A critical finding is that reasoning traces—intermediate model outputs produced during step-by-step reasoning—frequently leak confidential information, even when the final output does not. For example, Gemini-2.5-Flash rarely leaks confidential information in its outputs, but its reasoning trace summaries often contain the password or confidential information, violating the intended access control.

Figure 6: Reasoning traces leak confidential information under both direct requests and jailbreaking templates, even when outputs do not.

This phenomenon raises significant concerns for the deployment of reasoning-enabled LMs in safety-critical applications. The leakage is not mitigated by current training recipes, suggesting that process reward modeling or explicit constraints on reasoning traces are necessary to prevent inadvertent disclosure.

Discussion and Implications

The PasswordEval benchmark exposes fundamental limitations in the contextual robustness of current LMs. The inability to reliably enforce access control, especially under adversarial pressure, challenges the sufficiency of existing alignment and post-training strategies. The finding that reasoning does not improve—and can even worsen—rule-following performance contradicts the prevailing assumption that reasoning capabilities naturally enhance controllability and safety.

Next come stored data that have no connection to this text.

import Summits.Schanuel.Schanuel.Theses.RoyCriterion
import Literature.Barriers.Schanuel.AlgebraicIndependenceOfLogarithms
import Literature.Barriers.Schanuel.LargeTranscendenceDegreeSmallTrdegProofs

/-!
# Crux-triage r1 k3 — evidence file for stmt-Schanuel-0069 (`SchanuelTwo`)

Triager `refuter-cruxtri-stmt-Schanuel-0069-r1-3-0`. Cheap Lean checks behind the verdicts of
`TRIAGE-r1-3.md`:

* §A (card `hl-collapse-line-purity`): two "line purity" renderings of the crux —
  `LinePurity'` (pairs of depth-one seeds) and `FieldLinePurity` (a field of transcendence
  degree `≤ 1` contains no `ℚ`-independent pair of logarithms of its own elements) — are
  EQUIVALENT to `SchanuelTwo` in a few lines each: the reformulation carries the crux verbatim.
* §B (card `failure-line-pencil-rigidity`): the gonality-one / affine–rational sector of
  failures (`x = (α, t)`, `α ∈ ℚ̄`, `e^α, e^t ∈ ℚ̄(t)`) consists of failures, and its emptiness
  ALREADY implies the transcendence of `e^e` (witness `x = (1, e)` if `e^e ∈ ℚ̄`), an open problem.
* §C (both cards): `failure_conj_iff` — the failure set is stable under complex conjugation
  (an `exp`-commuting `ℚ`-algebra automorphism); the "conjugation shadow" is bookkeeping.
* §D (atlas): `schanuelTwo_imp_e_lambertW` — the mixed cell (1, Ω), Ω e^Ω = 1, of the seed-type
  atlas is the open problem "e ⊥ W(1)".
-/

set_option linter.dupNamespace false

noncomputable section

open Complex IntermediateField
open scoped ComplexConjugate
open Literature.Barriers.Schanuel (trdeg_mono trdeg_adjoin_singleton_le_one
  trdeg_adjoin_union_eq_of_isAlgebraic)
open Summit.Schanuel.Schanuel.Theses.RoyCriterion (SchanuelTwo)

namespace Summit.Schanuel.Schanuel.Cruxes.SchanuelTwo.Triage3

/-! ### §0 Bookkeeping (the first three items are copied from the disprover's `Disproof.lean`,
whose published module was not yet built on the farm when this file was checked) -/

/-- The Schanuel field `ℚ(x, e^x)` of a pair (as in `Disproof.lean`). -/
abbrev SF (x : Fin 2 → ℂ) : IntermediateField ℚ ℂ :=
  adjoin ℚ (Set.range x ∪ Set.range (Complex.exp ∘ x))

/-- `SF x ≤ L` from membership of the four generators (as in `Disproof.lean`). -/
theorem SF_le {x : Fin 2 → ℂ} {L : IntermediateField ℚ ℂ} (h0 : x 0 ∈ L) (h1 : x 1 ∈ L)
    (e0 : cexp (x 0) ∈ L) (e1 : cexp (x 1) ∈ L) : SF x ≤ L := by
  rw [adjoin_le_iff]
  rintro z (⟨i, rfl⟩ | ⟨i, rfl⟩)
  · fin_cases i
    · exact h0
    · exact h1
  · fin_cases i
    · exact e0
    · exact e1

/-- `(1, e)` is `ℚ`-linearly independent (as in `Disproof.lean`). -/
theorem linearIndependent_one_exp_one : LinearIndependent ℚ ![(1 : ℂ), cexp 1] :=
  (Literature.Barriers.Schanuel.linearIndependent_pair_of_transcendental
    (Literature.NumberTheory.Transcendental.transcendental_exp_holds
      (isAlgebraic_one (R := ℚ) (A := ℂ)) one_ne_zero)).2


theorem le_one_of_not_two_le {t : Cardinal} (h : ¬ (2 : Cardinal) ≤ t) : t ≤ 1 := by
  have ht2 : t < 2 := not_le.mp h
  have h2al : (2 : Cardinal) < Cardinal.aleph0 := by
    exact_mod_cast Cardinal.natCast_lt_aleph0 (n := 2)
  obtain ⟨n, rfl⟩ := Cardinal.lt_aleph0.1 (ht2.trans h2al)
  have h2' : n < 2 := by exact_mod_cast ht2
  have : n ≤ 1 := by omega
  exact_mod_cast this

theorem not_two_le_one : ¬ (2 : Cardinal) ≤ 1 := fun h => Nat.not_ofNat_le_one h

/-! ### §A "Line purity" renderings are the crux verbatim -/

/-- The one-seed field `ℚ(a, e^a)`. -/
abbrev SF₁ (a : ℂ) : IntermediateField ℚ ℂ := adjoin ℚ ({a, cexp a} : Set ℂ)

theorem SF₁_le_SF (x : Fin 2 → ℂ) (i : Fin 2) : SF₁ (x i) ≤ SF x := by
  rw [adjoin_le_iff]
  rintro z (rfl | hz)
  · exact subset_adjoin ℚ _ (Or.inl ⟨i, rfl⟩)
  · rw [Set.mem_singleton_iff.mp hz]
    exact subset_adjoin ℚ _ (Or.inr ⟨i, rfl⟩)

/-- A *depth-one seed*: a point whose own Hermite–Lindemann field does not already carry two
independent transcendentals (`trdeg ℚ(a, e^a) ≤ 1`; `= 1` when `a ≠ 0`). -/
def DepthOne' (a : ℂ) : Prop := ¬ (2 : Cardinal) ≤ Algebra.trdeg ℚ (SF₁ a)

/-- "Line purity" on pairs of seeds: two `ℚ`-independent depth-one seeds never share their
transcendental. -/
def LinePurity' : Prop :=
  ∀ x : Fin 2 → ℂ, DepthOne' (x 0) → DepthOne' (x 1) → LinearIndependent ℚ x →
    (2 : Cardinal) ≤ Algebra.trdeg ℚ (SF x)

/-- `LinePurity' ↔ SchanuelTwo` (the non-depth-one cases are settled by monotonicity alone). -/
theorem linePurity'_iff : LinePurity' ↔ SchanuelTwo := by
  constructor
  · intro h x hx
    by_cases h0 : DepthOne' (x 0)
    · by_cases h1 : DepthOne' (x 1)
      · exact h x h0 h1 hx
      · exact (not_not.mp h1).trans (trdeg_mono (SF₁_le_SF x 1))
    · exact (not_not.mp h0).trans (trdeg_mono (SF₁_le_SF x 0))
  · intro h x _ _ hx
    exact h x hx

/-- "Line purity" as a statement about ONE field: a subfield of `ℂ` of transcendence degree
`≤ 1` contains no `ℚ`-linearly independent pair `x₀, x₁` together with `e^{x₀}, e^{x₁}`
(equivalently: for `K` algebraically closed of trdeg `1`, `dim_ℚ (K ∩ exp⁻¹ K) ≤ 1`). -/
def FieldLinePurity : Prop :=
  ∀ K : IntermediateField ℚ ℂ, Algebra.trdeg ℚ K ≤ 1 →
    ∀ x : Fin 2 → ℂ, (∀ i, x i ∈ K) → (∀ i, cexp (x i) ∈ K) → ¬ LinearIndependent ℚ x

/-- `FieldLinePurity ↔ SchanuelTwo`. -/
theorem fieldLinePurity_iff : FieldLinePurity ↔ SchanuelTwo := by
  constructor
  · intro h x hx
    by_contra hlt
    have hle : Algebra.trdeg ℚ (SF x) ≤ 1 := le_one_of_not_two_le hlt
    exact h (SF x) hle x (fun i => subset_adjoin ℚ _ (Or.inl ⟨i, rfl⟩))
      (fun i => subset_adjoin ℚ _ (Or.inr ⟨i, rfl⟩)) hx
  · intro h K hK x hxK heK hx
    have h2 := h x hx
    have hle : SF x ≤ K := SF_le (hxK 0) (hxK 1) (heK 0) (heK 1)
    exact not_two_le_one ((h2.trans (trdeg_mono hle)).trans hK)

/-! ### §B The gonality-one ("affine–rational") sector already contains the transcendence of `e^e` -/

/-- `ℚ̄(t)` as a subfield of `ℂ` (`ℚ` adjoined `t` and all algebraic numbers). -/
abbrev QbarAdj (t : ℂ) : IntermediateField ℚ ℂ :=
  adjoin ℚ (({t} : Set ℂ) ∪ ((algebraicClosure ℚ ℂ : IntermediateField ℚ ℂ) : Set ℂ))

theorem trdeg_QbarAdj_le_one (t : ℂ) : Algebra.trdeg ℚ (QbarAdj t) ≤ 1 := by
  have h := trdeg_adjoin_union_eq_of_isAlgebraic ({t} : Set ℂ)
    ((algebraicClosure ℚ ℂ : IntermediateField ℚ ℂ) : Set ℂ)
    (fun z hz => (mem_algebraicClosure_iff.mp hz))
  exact h.trans_le (trdeg_adjoin_singleton_le_one t)

/-- The affine–rational (gonality-one) sector of failures: `x = (α, t)` with `α` algebraic, `t`
transcendental, `x` `ℚ`-linearly independent, and both exponentials `e^α, e^t` in `ℚ̄(t)` — so all
four coordinates of `(x, e^x)` are rational functions of the single transcendental `t`. -/
def AffineRationalFailure (x : Fin 2 → ℂ) : Prop :=
  LinearIndependent ℚ x ∧ IsAlgebraic ℚ (x 0) ∧ Transcendental ℚ (x 1) ∧
    cexp (x 0) ∈ QbarAdj (x 1) ∧ cexp (x 1) ∈ QbarAdj (x 1)

/-- Every point of the sector IS a failure of the crux (`ℚ(x, e^x) ⊆ ℚ̄(t)` has trdeg `≤ 1`). -/
theorem not_two_le_trdeg_of_affineRationalFailure {x : Fin 2 → ℂ} (h : AffineRationalFailure x) :
    ¬ (2 : Cardinal) ≤ Algebra.trdeg ℚ (SF x) := by
  obtain ⟨_, halg, _, he0, he1⟩ := h
  have hle : SF x ≤ QbarAdj (x 1) := by
    refine SF_le ?_ ?_ he0 he1
    · exact subset_adjoin ℚ _ (Or.inr (mem_algebraicClosure_iff.mpr halg))
    · exact subset_adjoin ℚ _ (Or.inl rfl)
  intro h2
  exact not_two_le_one ((h2.trans (trdeg_mono hle)).trans (trdeg_QbarAdj_le_one _))

/-- Hence the sector is empty under the crux … -/
theorem no_affineRationalFailure_of_schanuelTwo (hS : SchanuelTwo) (x : Fin 2 → ℂ) :
    ¬ AffineRationalFailure x :=
  fun h => not_two_le_trdeg_of_affineRationalFailure h (hS x h.1)

/-- … and conversely **emptiness of the gonality-one sector already yields the transcendence of
`e^e`** (OPEN — not even the irrationality of `e^e` is known): if `e^e ∈ ℚ̄` then `x = (1, e)`
lies in the sector (`t = e`, `e^1 = t`, `e^t ∈ ℚ̄ ⊆ ℚ̄(t)`). So the "`d = 1`" first rung of the
pencil-rigidity card is not a cheap lemma. -/
theorem transcendental_exp_exp_one_of_no_affineRationalFailure
    (h : ∀ x : Fin 2 → ℂ, ¬ AffineRationalFailure x) :
    Transcendental ℚ (cexp (cexp 1)) := by
  intro halg
  refine h ![(1 : ℂ), cexp 1] ⟨linearIndependent_one_exp_one, ?_, ?_, ?_, ?_⟩
  · simpa using isAlgebraic_one
  · simpa using Literature.NumberTheory.Transcendental.transcendental_exp_holds
      (isAlgebraic_one (R := ℚ) (A := ℂ)) one_ne_zero
  · simp only [Matrix.cons_val_zero, Matrix.cons_val_one]
    exact subset_adjoin ℚ _ (Or.inl rfl)
  · simp only [Matrix.cons_val_one]
    exact subset_adjoin ℚ _ (Or.inr (mem_algebraicClosure_iff.mpr halg))

/-- The same witness in the crux's own currency: `e^e ∈ ℚ̄` would refute `SchanuelTwo` outright
(contrapositive of the disprover's `schanuelTwo_imp_e_exp_e`, recorded for the triage). -/
theorem transcendental_exp_exp_one_of_schanuelTwo (hS : SchanuelTwo) :
    Transcendental ℚ (cexp (cexp 1)) :=
  transcendental_exp_exp_one_of_no_affineRationalFailure (no_affineRationalFailure_of_schanuelTwo hS)

/-! ### §C (both ideator-3 cards) The "conjugation shadow" is bookkeeping: the failure set is `conj`-stable -/

/-- Complex conjugation as a `ℚ`-algebra automorphism of `ℂ`. -/
def conjQ : ℂ ≃ₐ[ℚ] ℂ := Complex.conjAe.restrictScalars ℚ

@[simp] theorem conjQ_apply (z : ℂ) : conjQ z = conj z := rfl

theorem SF_map_conjQ (x : Fin 2 → ℂ) :
    (SF x).map (conjQ : ℂ ≃ₐ[ℚ] ℂ).toAlgHom = SF (conj ∘ x) := by
  simp only [SF, adjoin_map]
  congr 1
  ext z
  simp only [Set.image_union, Set.mem_union, Set.mem_image, Set.mem_range, Function.comp_apply]
  constructor
  · rintro (⟨w, ⟨i, rfl⟩, rfl⟩ | ⟨w, ⟨i, rfl⟩, rfl⟩)
    · exact Or.inl ⟨i, rfl⟩
    · exact Or.inr ⟨i, by rw [Complex.exp_conj]; rfl⟩
  · rintro (⟨i, rfl⟩ | ⟨i, rfl⟩)
    · exact Or.inl ⟨x i, ⟨i, rfl⟩, rfl⟩
    · exact Or.inr ⟨cexp (x i), ⟨i, rfl⟩, by rw [Complex.exp_conj]; rfl⟩

/-- **Conjugation invariance of `trdeg ℚ(x, e^x)`** (`conj` is an `exp`-commuting field
automorphism). -/
theorem trdeg_SF_conj (x : Fin 2 → ℂ) :
    Algebra.trdeg ℚ (SF (conj ∘ x)) = Algebra.trdeg ℚ (SF x) := by
  rw [← SF_map_conjQ]
  exact ((SF x).equivMap (conjQ : ℂ ≃ₐ[ℚ] ℂ).toAlgHom).trdeg_eq.symm

theorem linearIndependent_conj_iff (x : Fin 2 → ℂ) :
    LinearIndependent ℚ (conj ∘ x) ↔ LinearIndependent ℚ x := by
  have key : ∀ y : Fin 2 → ℂ, LinearIndependent ℚ y → LinearIndependent ℚ (conj ∘ y) := by
    intro y hy
    exact hy.map' ((conjQ : ℂ ≃ₐ[ℚ] ℂ).toLinearEquiv.toLinearMap) (LinearEquiv.ker _)
  refine ⟨fun h => ?_, key x⟩
  have := key _ h
  have hcc : conj ∘ (conj ∘ x) = x := by
    funext i; simp
  rwa [hcc] at this

/-- `failure_conj` of the cards' Sketch, PROVED: `x` fails the crux iff `conj ∘ x` does (so a
failing plane may be normalised to be `conj`-stable-or-moved, nothing more). -/
theorem failure_conj_iff (x : Fin 2 → ℂ) :
    (LinearIndependent ℚ (conj ∘ x) ∧ ¬ (2 : Cardinal) ≤ Algebra.trdeg ℚ (SF (conj ∘ x))) ↔
      (LinearIndependent ℚ x ∧ ¬ (2 : Cardinal) ≤ Algebra.trdeg ℚ (SF x)) := by
  rw [linearIndependent_conj_iff, trdeg_SF_conj]

/-! ### §D One more cell of the seed-type atlas: the (E, M) pair `(1, Ω)`, `Ω e^Ω = 1` (Lambert `W(1)`) -/

/-- A solution of `Ω e^Ω = 1` is transcendental (if `Ω ∈ ℚ̄` then `Ω ≠ 0` and `e^Ω = Ω⁻¹ ∈ ℚ̄`,
against Hermite–Lindemann). -/
theorem transcendental_of_mul_exp_eq_one {Ω : ℂ} (hΩ : Ω * cexp Ω = 1) : Transcendental ℚ Ω := by
  intro halg
  have hΩ0 : Ω ≠ 0 := by
    rintro rfl
    simp at hΩ
  have hexp : cexp Ω = Ω⁻¹ := by
    field_simp
    simpa [mul_comm] using hΩ
  exact Literature.NumberTheory.Transcendental.transcendental_exp_holds halg hΩ0
    (by rw [hexp]; exact halg.inv)

/-- **`SchanuelTwo ⟹ e and W(1) are algebraically independent`** (seed types E = `1` and
M = `Ω`, `Ω e^Ω = 1`; `ℚ(1, Ω, e, e^Ω) = ℚ(e, Ω)`). OPEN, like every mixed cell of the atlas;
recorded as a further sufficient refutation target for the disprover. -/
theorem schanuelTwo_imp_e_lambertW (hS : SchanuelTwo) {Ω : ℂ} (hΩ : Ω * cexp Ω = 1) :
    AlgebraicIndependent ℚ ![cexp 1, Ω] := by
  have hΩ0 : Ω ≠ 0 := by
    rintro rfl
    simp at hΩ
  have hexp : cexp Ω = Ω⁻¹ := by
    field_simp
    simpa [mul_comm] using hΩ
  have hli : LinearIndependent ℚ ![(1 : ℂ), Ω] :=
    (Literature.Barriers.Schanuel.linearIndependent_pair_of_transcendental
      (transcendental_of_mul_exp_eq_one hΩ)).2
  have h2 := hS _ hli
  have hΩmem : Ω ∈ adjoin ℚ (Set.range ![cexp 1, Ω]) :=
    subset_adjoin ℚ (Set.range ![cexp 1, Ω]) ⟨1, rfl⟩
  have hemem : cexp 1 ∈ adjoin ℚ (Set.range ![cexp 1, Ω]) :=
    subset_adjoin ℚ (Set.range ![cexp 1, Ω]) ⟨0, rfl⟩
  have hle : SF ![(1 : ℂ), Ω] ≤ adjoin ℚ (Set.range ![cexp 1, Ω]) := by
    refine SF_le ?_ ?_ ?_ ?_
    · simp
    · simpa using hΩmem
    · simpa using hemem
    · change cexp Ω ∈ adjoin ℚ (Set.range ![cexp 1, Ω])
      rw [hexp]
      exact inv_mem hΩmem
  exact Literature.Barriers.Schanuel.algebraicIndependent_of_le_trdeg_adjoin _
    (by exact_mod_cast h2.trans (trdeg_mono hle))

end Summit.Schanuel.Schanuel.Cruxes.SchanuelTwo.Triage3

end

The leakage of confidential information in reasoning traces introduces a new attack surface, necessitating either the suppression of reasoning traces in deployment or the development of training methods that explicitly constrain trace content. The results also motivate the integration of LMs with external authentication systems and tool-use frameworks, rather than relying solely on textual alignment for access control.

Future Directions

Process reward modeling: Training approaches that guide reasoning traces to avoid confidential information leakage.
Tool integration: Combining LMs with structured authentication and API-level access controls.
Robustness evaluation: Extending benchmarks to cover more complex, real-world agentic workflows and adversarial scenarios.
Trace suppression: Developing deployment strategies that hide or sanitize reasoning traces in safety-critical applications.

Conclusion

PasswordEval provides a rigorous framework for evaluating the contextual robustness of LMs in rule-following tasks involving confidential information. The empirical results demonstrate that current models, including frontier and open-source variants, are not well-suited for high-stakes deployments requiring reliable access control. Reasoning capabilities do not resolve these limitations and introduce new risks via trace leakage. Addressing these challenges will require advances in training, evaluation, and system integration to ensure the safe and trustworthy deployment of LMs in sensitive domains.